Gradle build tool Medium Proxy config pre-seeded by entrypoint.sh but never tested.
~/.claude.json creation Medium Created by entrypoint.sh for Claude Code API auth but never tested.

Test Pattern Issues

  1. Soft failure masking - Many tests use if (result.success) or if (r.exitCode === 0) guards that silently pass on failure. While appropriate for CI flakiness, these should at minimum log a warning when the underlying check is skipped.

  2. No negative security tests - Security features (capability drop, Docker socket hiding, credential hiding) lack comprehensive negative testing. Only NET_ADMIN and SYS_CHROOT drops are verified.

  3. No cleanup verification - entrypoint.sh has extensive cleanup logic (resolv.conf restoration, hosts file cleanup, script file deletion). None of this is tested.

  4. No --mount custom volume test - Custom volume mounts passed via --mount flag are never tested in chroot context.

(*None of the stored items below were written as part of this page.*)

import Mathlib.Analysis.InnerProductSpace.PiL2
import Mathlib.MeasureTheory.Function.L2Space
import Literature.Analysis.UnboundedOperators.SymmetricPMap
import Literature.Analysis.UnboundedOperators.SpectralGap
import Literature.Analysis.UnboundedOperators.LinearizedBoltzmann
import HarnessLib

-- provenance: harness21/H21/H21/Statements/Hilbert6/LinearizedBoltzmann.lean @ f7a6f2c (interim HEAD d8f2665); M5 mechanical rewrite
/-!
# The linearised hard-sphere Boltzmann operator: spectral properties and transport coefficients

Family: `hilbert6` (statement **hilbert6.S19**, definition-role); trunk UnbddOp, statement item
S-B `LinearizedBoltzmannHardSpheres`.

We specialise the prelude `Literature.Prelude.UnbddOp.LinearizedBoltzmann` to the velocity space
`V d := EuclideanSpace ℝ (Fin d)` (`d ≥ 2`) with its standard orthonormal basis
`EuclideanSpace.basisFun (Fin d) ℝ`, and record the classical facts about the linearised
hard-sphere collision operator `L = Literature.hardSphereLinearizedOp` on `L²(M dv)`
(`M dv = ProbabilityTheory.stdGaussian (V d)`):

* `L` is symmetric and non-positive on functions of temperate growth;
* `ker L = span {1, v₁, …, v_d, |v|²} = Literature.collisionInvariants (V d)`;
* `-L` has a spectral gap on the `M`-orthogonal complement of the collision invariants
  (Baranger–Mouhot, explicit);
* `L` has a self-adjoint non-positive realisation `A` on `Lp ℝ 2 (stdGaussian (V d))` with core
  the temperate-growth classes, and `-A` has a spectral gap above its (finite-dimensional)
  ground space, the image `Hilbert6.aeEqClasses (collisionInvariants (V d))` of the collision
  invariants in `L²` (`LinearPMap.HasSpectralGapAbove` of the prelude `SpectralGap`);
* the Chapman–Enskog / hydrodynamic-limit viscosity `ν = C_ν ⟨A, (-L)⁻¹ A⟩` and heat conductivity
  `κ = C_κ ⟨B, (-L)⁻¹ B⟩` (Burnett functions `A`, `B`), with the normalising constants written
  **only here**, and their strict positivity.

Sources: Cercignani–Illner–Pulvirenti (CIP), *The Mathematical Theory of Dilute Gases* (1994) §7;
Ellis–Pinsky, J. Math. Pures Appl. 54 (1975) 125–156, Prop. 1.1; Baranger–Mouhot, Rev. Mat.
Iberoam. 21 (2005), Thm 1.1; Bardos–Golse–Levermore, CPAM 46 (1993) §2;
Golse–Saint-Raymond, Invent. Math. 155 (2004) (1.15)–(1.16).

## Mathlib

Used without redefinition: `EuclideanSpace`, `EuclideanSpace.basisFun` (already an
`OrthonormalBasis`), `ProbabilityTheory.stdGaussian`, `MeasureTheory.Lp ℝ 2 μ` (with
`MeasureTheory.L2.innerProductSpace`), `LinearPMap`, `LinearPMap.HasCore`, `IsSelfAdjoint`
(via `LinearPMap.instStar`), `MeasureTheory.Lp.coeFn_add`, `MeasureTheory.Lp.coeFn_smul`,
`MeasureTheory.Lp.coeFn_zero`. From H21: `temperateGrowth`, `hardSphereLinearizedOp`,
`maxwellianInner`, `collisionInvariants`, `viscosityDirichletSum`, `conductivityDirichletSum`
(prelude C8), `LinearPMap.IsPositive` (C1), `LinearPMap.HasSpectralGapAbove` (C2). Mathlib has
nothing on the Boltzmann equation (searched `Boltzmann`, `linearized`, `collision`) and no
"submodule of `Lp` classes a.e. equal to a member of a submodule of functions" (searched
`Submodule` in `MeasureTheory/Function/LpSpace`), whence `Hilbert6.aeEqClasses`.

## Design choices

* Namespace `Literature.Hilbert6`; the prelude lives in `Literature`, so the specialised theorems here have
  distinct names (`hardSphereLinearizedOp_symmetric` etc.) and no clash arises.
* `V d = EuclideanSpace ℝ (Fin d)` is an `abbrev`, so all Mathlib instances (inner product space,
  Borel measurable space, finite dimension) are found by unification.
* The image of a submodule of functions in `L²(M)` is the honest submodule
  `aeEqClasses W = {f | ∃ g ∈ W, f =ᵐ g}` (no `MemLp` proof obligations in the definition); for
  `W = collisionInvariants (V d)` every member is a polynomial, hence in `L²(M)`, so nothing is
  lost.
* Normalising constants of `ν`, `κ`: see the docstrings of `hardSphereViscosity`,
  `hardSphereHeatConductivity`; the displays of the cited references could not be checked
  offline and this is flagged there explicitly, as the outline requires.
* All proofs are `sorry` (known theorems in print); positivity of `ν`, `κ` is non-vacuous by
  `Literature.Analysis.UnboundedOperators.bddAbove_range_dirichlet_of_orthogonal`, `Literature.Analysis.UnboundedOperators.burnettA_orthogonal_collisionInvariants`
  and `Literature.Analysis.UnboundedOperators.dirichletFormInv_pos_of_orthogonal_of_ne_zero`.
-/

open MeasureTheory Real ProbabilityTheory Module
open scoped InnerProductSpace

namespace Literature.MathematicalPhysics.KineticTheory

noncomputable section

/-- The velocity space `ℝ^d` with its Euclidean inner product, `EuclideanSpace ℝ (Fin d)`
(CIP 1994 §7.1: `v ∈ ℝ³`; we keep the dimension `d` general, `d ≥ 2` in the theorems). [cite: CIP1994, §7.1:  v ∈ ℝ³] -/
abbrev V (d : ℕ) : Type := EuclideanSpace ℝ (Fin d)

/-! ### Classes of functions in `L²(M dv)` -/

section AEEqClasses

variable {E : Type*} [MeasurableSpace E] (μ : Measure E)

/-- The submodule of `L²(μ)`-classes that are a.e. equal to some member of a submodule `W` of
genuine functions `E → ℝ`: the "image of `W` in `L²(μ)`". Used with `W = temperateGrowth` (the
core of the self-adjoint realisation) and `W = collisionInvariants` (its kernel)
(CIP 1994 §7.2). [cite: CIP1994, §7.2] -/
def aeEqClasses (W : Submodule ℝ (E → ℝ)) : Submodule ℝ (Lp ℝ 2 μ) where
  carrier := {f | ∃ g ∈ W, (f : E → ℝ) =ᵐ[μ] g}
  add_mem' := by
    rintro f₁ f₂ ⟨g₁, hg₁, h₁⟩ ⟨g₂, hg₂, h₂⟩
    refine ⟨g₁ + g₂, add_mem hg₁ hg₂, (Lp.coeFn_add f₁ f₂).trans ?_⟩
    filter_upwards [h₁, h₂] with x hx₁ hx₂
    simp [hx₁, hx₂]
  zero_mem' := ⟨0, zero_mem W, Lp.coeFn_zero ℝ 2 μ⟩
  smul_mem' := by
    rintro c f ⟨g, hg, h⟩
    refine ⟨c • g, W.smul_mem c hg, (Lp.coeFn_smul c f).trans ?_⟩
    filter_upwards [h] with x hx
    simp [hx]

variable {μ} in
/-- Membership in `aeEqClasses μ W`: `f` is a.e. equal to some `g ∈ W`. [folklore] -/
@[simp]
theorem mem_aeEqClasses_iff {W : Submodule ℝ (E → ℝ)} {f : Lp ℝ 2 μ} :
    f ∈ aeEqClasses μ W ↔ ∃ g ∈ W, (f : E → ℝ) =ᵐ[μ] g :=
  Iff.rfl

end AEEqClasses

/-! ### hilbert6.S19: the linearised hard-sphere operator on `L²(M dv)` -/

variable {d : ℕ}

/-- **hilbert6.S19** (symmetry; CIP 1994 §7.1 (7.1.9), Ellis–Pinsky, J. Math. Pures Appl. 54
(1975) §1). The linearised hard-sphere collision operator `L` on `ℝ^d` is symmetric for the
`L²(M dv)` pairing on functions of temperate growth: `⟪h, L g⟫_M = ⟪L h, g⟫_M`. [cite: CIP1994, §7.1 (7.1.9] -/
def hardSphereLinearizedOp_symmetric : Prop :=
  ∀ {g h : V d → ℝ} (hg : g ∈ Literature.Analysis.UnboundedOperators.temperateGrowth (V d)) (hh : h ∈ Literature.Analysis.UnboundedOperators.temperateGrowth (V d)),
    Literature.Analysis.UnboundedOperators.maxwellianInner h (Literature.Analysis.UnboundedOperators.hardSphereLinearizedOp g) = Literature.Analysis.UnboundedOperators.maxwellianInner (Literature.Analysis.UnboundedOperators.hardSphereLinearizedOp h) g

/-- **hilbert6.S19** (non-positivity; CIP 1994 §7.1 (7.1.10), Ellis–Pinsky 1975 §1). The
linearised hard-sphere collision operator is non-positive on `L²(M dv)`:
`⟪g, L g⟫_M = -¼ ∫∫∫ ((v - v_*)·ω)_+ M M_* (g' + g_*' - g - g_*)² ≤ 0` for `g` of temperate
growth. [cite: CIP1994, §7.1 (7.1.10] -/
def hardSphereLinearizedOp_nonpos : Prop :=
  ∀ {g : V d → ℝ} (hg : g ∈ Literature.Analysis.UnboundedOperators.temperateGrowth (V d)),
    Literature.Analysis.UnboundedOperators.maxwellianInner g (Literature.Analysis.UnboundedOperators.hardSphereLinearizedOp g) ≤ 0

/- interim proof relied on results that are now named facts (D-0014); demoted to a fact by the M5 import, proof preserved:
:=
  maxwellianInner_hardSphereLinearizedOp_self_nonpos hg
-/

/-- **hilbert6.S19** (kernel; CIP 1994 §7.1 with Thm 3.1.1, Ellis–Pinsky 1975 Prop. 1.1). In
velocity dimension `d ≥ 2`, a function `g` of temperate growth satisfies `L g = 0` iff it is a
collision invariant, `g ∈ span {1, v₁, …, v_d, |v|²}`. [cite: CIP1994, §7.1 with Thm 3.1.1  Ellis–Pinsky 1975 P] -/
def hardSphereLinearizedOp_eq_zero_iff_mem_collisionInvariants : Prop :=
  ∀ (hd : 2 ≤ d) {g : V d → ℝ} (hg : g ∈ Literature.Analysis.UnboundedOperators.temperateGrowth (V d)),
    Literature.Analysis.UnboundedOperators.hardSphereLinearizedOp g = 0 ↔ g ∈ Literature.Analysis.UnboundedOperators.collisionInvariants (V d)

/- interim proof relied on results that are now named facts (D-0014); demoted to a fact by the M5 import, proof preserved:
:=
  hardSphereLinearizedOp_eq_zero_iff (by simpa using hd) hg
-/

/-- **hilbert6.S19** (spectral gap; Baranger–Mouhot, Rev. Mat. Iberoam. 21 (2005) Thm 1.1, with
an explicit constant; qualitatively Grad 1963, Ellis–Pinsky 1975 Prop. 1.1). In velocity
dimension `d ≥ 2` there is `λ > 0` with `λ ‖g‖²_M ≤ -⟪g, L g⟫_M` for every `g` of temperate
growth that is `M`-orthogonal to the collision invariants. [cite: Grad1963, Ellis–Pinsky 1975 Prop. 1.1] -/
def hardSphereLinearizedOp_spectralGap : Prop :=
  ∀ (hd : 2 ≤ d),
    ∃ lam : ℝ, 0 < lam ∧ ∀ g ∈ Literature.Analysis.UnboundedOperators.temperateGrowth (V d),
      (∀ φ ∈ Literature.Analysis.UnboundedOperators.collisionInvariants (V d), Literature.Analysis.UnboundedOperators.maxwellianInner g φ = 0) →
        lam * Literature.Analysis.UnboundedOperators.maxwellianInner g g ≤ -Literature.Analysis.UnboundedOperators.maxwellianInner g (Literature.Analysis.UnboundedOperators.hardSphereLinearizedOp g)

/- interim proof relied on results that are now named facts (D-0014); demoted to a fact by the M5 import, proof preserved:
:=
  le_neg_maxwellianInner_hardSphereLinearizedOp_of_orthogonal (by simpa using hd)
-/

/-- **hilbert6.S19** (self-adjoint realisation with spectral gap; CIP 1994 §7.2, Thm 7.2.1 ff.;
Ellis–Pinsky 1975 Prop. 1.1; Baranger–Mouhot 2005 Thm 1.1). In velocity dimension `d ≥ 2` there
are a submodule `S` of `L²(M dv) = Lp ℝ 2 (stdGaussian ℝ^d)`, a partially defined operator `A`
on it and `λ > 0` such that: `A` is self-adjoint, `-A` is non-negative, `S` is a core of `A`,
`S` consists exactly of the classes of temperate-growth functions, `A` acts on `S` as the
linearised hard-sphere operator `L`, and `-A` has a spectral gap `λ` above its ground space at
energy `0`, the (finite-dimensional) image `aeEqClasses _ (collisionInvariants ℝ^d)` of the
collision invariants in `L²(M dv)`. [cite: CIP1994, §7.2  Thm 7.2.1 ff] -/
def hardSphereLinearizedOp_selfAdjointRealisation : Prop :=
  ∀ (hd : 2 ≤ d),
    ∃ (S : Submodule ℝ (Lp ℝ 2 (stdGaussian (V d))))
      (A : Lp ℝ 2 (stdGaussian (V d)) →ₗ.[ℝ] Lp ℝ 2 (stdGaussian (V d))) (lam : ℝ),
      0 < lam ∧ IsSelfAdjoint A ∧ (-A).IsPositive ∧ A.HasCore S ∧
      S = aeEqClasses (stdGaussian (V d)) (Literature.Analysis.UnboundedOperators.temperateGrowth (V d)) ∧
      (∀ (f : A.domain) (g : V d → ℝ), g ∈ Literature.Analysis.UnboundedOperators.temperateGrowth (V d) →
        ((f : Lp ℝ 2 (stdGaussian (V d))) : V d → ℝ) =ᵐ[stdGaussian (V d)] g →
        ((A f : Lp ℝ 2 (stdGaussian (V d))) : V d → ℝ) =ᵐ[stdGaussian (V d)]
          Literature.Analysis.UnboundedOperators.hardSphereLinearizedOp g) ∧
      (-A).HasSpectralGapAbove (aeEqClasses (stdGaussian (V d)) (Literature.Analysis.UnboundedOperators.collisionInvariants (V d)))
        0 lam

/-! ### hilbert6.S19: Chapman–Enskog transport coefficients -/

/-- **hilbert6.S19** (viscosity; Bardos–Golse–Levermore, CPAM 46 (1993) §2, formula for `ν`
after (2.20); Golse–Saint-Raymond, Invent. Math. 155 (2004) (1.15); CIP 1994 §7.2). The
Chapman–Enskog / incompressible-Navier–Stokes-limit *kinematic viscosity* of the hard-sphere gas
around the normalised Maxwellian in dimension `d`:
`ν = (1 / ((d - 1) (d + 2))) ∑_{i,j} ⟨A_{ij}, (-L)⁻¹ A_{ij}⟩_M`, where `A_{ij} = vᵢ vⱼ - δᵢⱼ |v|²/d`
are the Burnett functions in the standard basis `EuclideanSpace.basisFun`.
**Normalisation as in Golse–Saint-Raymond 2004 (1.15) / Bardos–Golse–Levermore 1993 §2,
unverified**: the display could not be matched offline; the constant `1/((d-1)(d+2))` is the
architect's (outline UnbddOp S-B) and appears only here. For `d ≤ 1` the constant is a junk
value (`(d - 1) = 0`, real division by zero gives `0`); statements assume `2 ≤ d`. [cite: CIP1994, §7.2] -/
def hardSphereViscosity (d : ℕ) : ℝ :=
  (1 / ((d - 1) * (d + 2) : ℝ)) *
    Literature.Analysis.UnboundedOperators.viscosityDirichletSum (E := V d) Literature.Analysis.UnboundedOperators.hardSphereLinearizedOp (EuclideanSpace.basisFun (Fin d) ℝ)

/-- **hilbert6.S19** (heat conductivity; Bardos–Golse–Levermore, CPAM 46 (1993) §2, formula for
`κ` after (2.20); Golse–Saint-Raymond, Invent. Math. 155 (2004) (1.16); CIP 1994 §7.2). The
Chapman–Enskog / Fourier-limit *heat conductivity* of the hard-sphere gas around the normalised
Maxwellian in dimension `d`: `κ = (2 / (d (d + 2))) ∑_i ⟨B_i, (-L)⁻¹ B_i⟩_M`, where
`B_i = ½ vᵢ (|v|² - (d + 2))` are the Burnett functions in the standard basis.
**Normalisation as in Golse–Saint-Raymond 2004 (1.16) / Bardos–Golse–Levermore 1993 §2,
unverified**: the display could not be matched offline; the constant `2/(d(d+2))` is the
architect's (outline UnbddOp S-B) and appears only here. For `d = 0` the constant is the junk
value `0`; statements assume `2 ≤ d`. [cite: CIP1994, §7.2] -/
def hardSphereHeatConductivity (d : ℕ) : ℝ :=
  (2 / (d * (d + 2) : ℝ)) *
    Literature.Analysis.UnboundedOperators.conductivityDirichletSum (E := V d) Literature.Analysis.UnboundedOperators.hardSphereLinearizedOp
      (EuclideanSpace.basisFun (Fin d) ℝ)

/-- **hilbert6.S19** (positivity of the viscosity; CIP 1994 §7.2, Bardos–Golse–Levermore 1993
§2). In dimension `d ≥ 2` the hard-sphere viscosity is strictly positive: each
`⟨A_{ij}, (-L)⁻¹ A_{ij}⟩_M ≥ 0` (`Literature.Analysis.UnboundedOperators.dirichletFormInv_nonneg_of_orthogonal`, non-vacuous by
`Literature.Analysis.UnboundedOperators.bddAbove_range_dirichlet_of_orthogonal` and `Literature.Analysis.UnboundedOperators.burnettA_orthogonal_collisionInvariants`)
and `A_{12} ≠ 0` gives a strictly positive term
(`Literature.Analysis.UnboundedOperators.dirichletFormInv_pos_of_orthogonal_of_ne_zero`). [cite: CIP1994, §7.2  Bardos–Golse–Levermore 1993 §2] -/
def hardSphereViscosity_pos : Prop :=
  ∀ (hd : 2 ≤ d),
    0 < hardSphereViscosity d

/-- **hilbert6.S19** (positivity of the heat conductivity; CIP 1994 §7.2, Bardos–Golse–Levermore
1993 §2). In dimension `d ≥ 2` the hard-sphere heat conductivity is strictly positive
(`B_i ≠ 0` is `M`-orthogonal to the collision invariants,
`Literature.Analysis.UnboundedOperators.burnettB_orthogonal_collisionInvariants`, `Literature.Analysis.UnboundedOperators.dirichletFormInv_pos_of_orthogonal_of_ne_zero`). [cite: CIP1994, §7.2  Bardos–Golse–Levermore 1993 §2] -/
def hardSphereHeatConductivity_pos : Prop :=
  ∀ (hd : 2 ≤ d),
    0 < hardSphereHeatConductivity d

end

end Literature.MathematicalPhysics.KineticTheory
/-!
# `RigorousRGSmallParameter` (Slade, Theorem 1.4.1): the covariance decomposition of the
# fractional Laplacian on `ℤ^d` and the scaling estimate (3.9) of Proposition 3.3.1 (`a = 0`),
# i.e. Proposition 10.1.1, display (10.3), without mass derivative

Companion of `RigorousRGSmallParameterFRDScaleBounds.lean` (the bounds (10.6)–(10.8) on the
finite-range decomposition `Γ_j(s)` of `(-Δ_{ℤ^d}+s)⁻¹`) and
`RigorousRGSmallParameterCovarianceIntegrals.lean` ((10.9) and the elementary integrals of
Lemmas 10.1.3–10.1.4) in the proof architecture of the barrier `RigorousRGSmallParameter.lean`.
Source: G. Slade, *Critical exponents for long-range `O(n)` models below the upper critical
dimension*, Commun. Math. Phys. 358 (2018) 343–436: §3.2, display (3.8) "`C_{j;0,x} =
∫₀^∞ Γ_{j;0,x}(s) ρ^{(α/2)}(s,m²) ds`" (= (10.1)); Proposition 3.3.1 / Proposition 10.1.1:
"Let `d ≥ 1`, `α ∈ (0, 2∧d)`, `L ≥ 2`, `m² ∈ [0,∞)` … Let `j ≥ 1` for `ℤ^d` … for any `p' ≥ 0`,
(10.3) `|∇^a C_{j;x,y}| ≤ c L^{-(d-α+|a|)(j-1)} (1/(1+m⁴L^{2α(j-1)}) + 1/(1+m²L^{p'(j-1)}))` …
The constant `c` may depend on `ā, p'`, but does not depend on `m², L, j, N`"; and its proof,
§10.1, displays (10.11)–(10.18) and the concluding displays for `j = 1` and `j ≥ 2`, `q = 0`
("consider the special term `S_0 = ∫₀^∞ ds ρ(s,A) ∫₀^{½} (dt/t) w(t,x;s)` … The typical term is
`T_j = ∫₀^∞ ds ρ(s,A) ∫_{J_j} (dt/t) w(t,x;s) = ∫₀^∞ ds ρ(s,A) ∫_{J_1} (dt/t) w(tL^{j-1},x;s)`. We
decompose the `s`-integral as `∫₀^∞ = ∫₀^{L^{-2(j-1)}} + ∫_{L^{-2(j-1)}}^1 + ∫₁^∞`, and write this
decomposition as `T_j = T_{j,1} + T_{j,2} + T_{j,3}` … `A_j = AL^{α(j-1)}` … For `q = 0` this
simplifies to `|∇^a C_{j;0,x}| ≲ L^{-(d-2β+|a|)(j-1)} (1/(1+A_j²) + 1/(1+AL^{p'(j-1)}))`").
Here `a = 0` (no discrete gradients), `q = 0` (no mass derivative), on `ℤ^d` (the torus term
`C_{N,N}` of (10.4)/(3.10) is not treated), for the explicit [Baue13a]/BBS decomposition `Γ_j`
of `RigorousRGSmallParameterFRDDecomposition`.

## What this file provides

* `FRD.fracCov d L α m2 j x` — **`C_{j;0,x}(m²) = ∫₀^∞ Γ_{j;0,x}(s) ρ^{(α/2)}(s,m²) ds`**, the
  terms of the covariance decomposition (3.7) of `((-Δ)^{α/2}+m²)⁻¹` on `ℤ^d` (definition with
  body; Slade (3.8) = (10.1)).
* `FRD.setIntegral_Ioc_comp_mul` (the change of variables `t = L^{j-1}τ` of (10.15)),
  `FRD.abs_setIntegral_le_of_abs_le`, `FRD.le_two_mul_div_one_add_sq`,
  `FRD.integrableOn_Ioc_of_continuousOn`, `FRD.Gam_eq_regular_add` ((10.6):
  `Γ_j = ∫_{J_j} w dt/t + 𝟙_{j=1}∫₀^{½} w dt/t` with `J_j = L^{j-1}J_1`),
  `FRD.abs_regular_le_of_small_mass`, `FRD.abs_regular_le_of_large_mass` (the `t`-integral of
  (10.8) over `J_j`, rescaled to `J_1`), `FRD.continuousOn_J_integrand(')`,
  `FRD.sq_div_pow_div_le`, `FRD.exists_setIntegral_J_pow_le`, `FRD.exists_setIntegral_J_sq_le`,
  `FRD.exists_setIntegral_J_one_le` (the `t`-integrals over `J_1`:
  `∫_{J_1}(dt/t)t^{-2p}t^{2-d} ≲ 1`, `∫_{J_1}(dt/t)(1+σt²)^{-2}t^{2-d} ≲ σ⁻²`,
  `∫_{J_1}(dt/t)(1+σt²)^{-1}t^{2-d} ≲ σ^{-θ_d}` for `σ ≤ 1` with `θ_1 = ½`, `θ_2 = ½(1-β)`,
  `θ_d = 0` (`d ≥ 3`) — Lemma 10.1.3 as used in (10.16)), `FRD.rpow_combine`,
  `FRD.pow_inv_mul_sq_div_pow`, `FRD.rpow_neg_div_one_add_le` (power counting in
  `ℓ = L^{j-1}`), `FRD.setIntegral_Ioi_eq_add_add` (the split `∫₀^∞ = ∫₀^{ℓ⁻²}+∫_{ℓ⁻²}^1+∫₁^∞`),
  `FRD.abs_special_le` (the special term `S_0`).
* **`FRD.Slade2017_prop331_estimate_abs`**, **`FRD.Slade2017_prop331_estimate`** —
  **Proposition 3.3.1, estimate (3.9) = (10.3) with `a = 0`, on `ℤ^d`, PROVED** for the explicit
  construction: for `d ≥ 1`, `α ∈ (0,2∧d)` and `p' ≥ 0` there is `c` (independent of
  `m², L, j, x`) such that for all `L ≥ 2`, `m² ≥ 0`, `j ≥ 1`, `x ∈ ℤ^d`,
  `∫₀^∞|Γ_{j;0,x}(s)|ρ(s,m²)ds ≤ c (L^{j-1})^{α-d} (1/(1+m⁴(L^{j-1})^{2α}) + 1/(1+m²(L^{j-1})^{p'}))`,
  hence the same bound for `|C_{j;0,x}(m²)|`.

Not treated: discrete gradients, the mass derivative (10.4), continuity in `m²`, the torus
term `C_{N,N}` and the identity `((-Δ)^{α/2}+m²)⁻¹ = Σ_j C_j` (3.7) itself (which needs the
measurability of `s ↦ Γ_j(s)`); no named fact is introduced.
-/

noncomputable section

Recommended Test Additions (Priority Order)

  1. Credential exfiltration test - Verify cat ~/.docker/config.json, cat ~/.ssh/id_rsa, cat ~/.config/gh/hosts.yml all return empty or fail.
  2. Package install test - pip install requests, npm install chalk, cargo add serde through the firewall.
  3. DNS resolution test - nslookup github.com or dig github.com inside the chroot.
  4. Signal propagation test - Send SIGTERM to AWF process, verify cleanup runs.
  5. --env passthrough test - Pass custom env var, verify it's accessible in chroot.
  6. Token clearing test - Verify /proc/1/environ doesn't contain sensitive tokens after agent starts.
  7. Bun runtime test - bun --version and bun run inside chroot.
  8. Gradle proxy test - Verify ~/.gradle/gradle.properties contains proxy settings.
  9. .claude.json test - Set CLAUDE_CODE_API_KEY_HELPER, verify file is created correctly.
  10. Home subdirectory write tests - Verify ~/.cache, ~/.config, ~/.local are writable.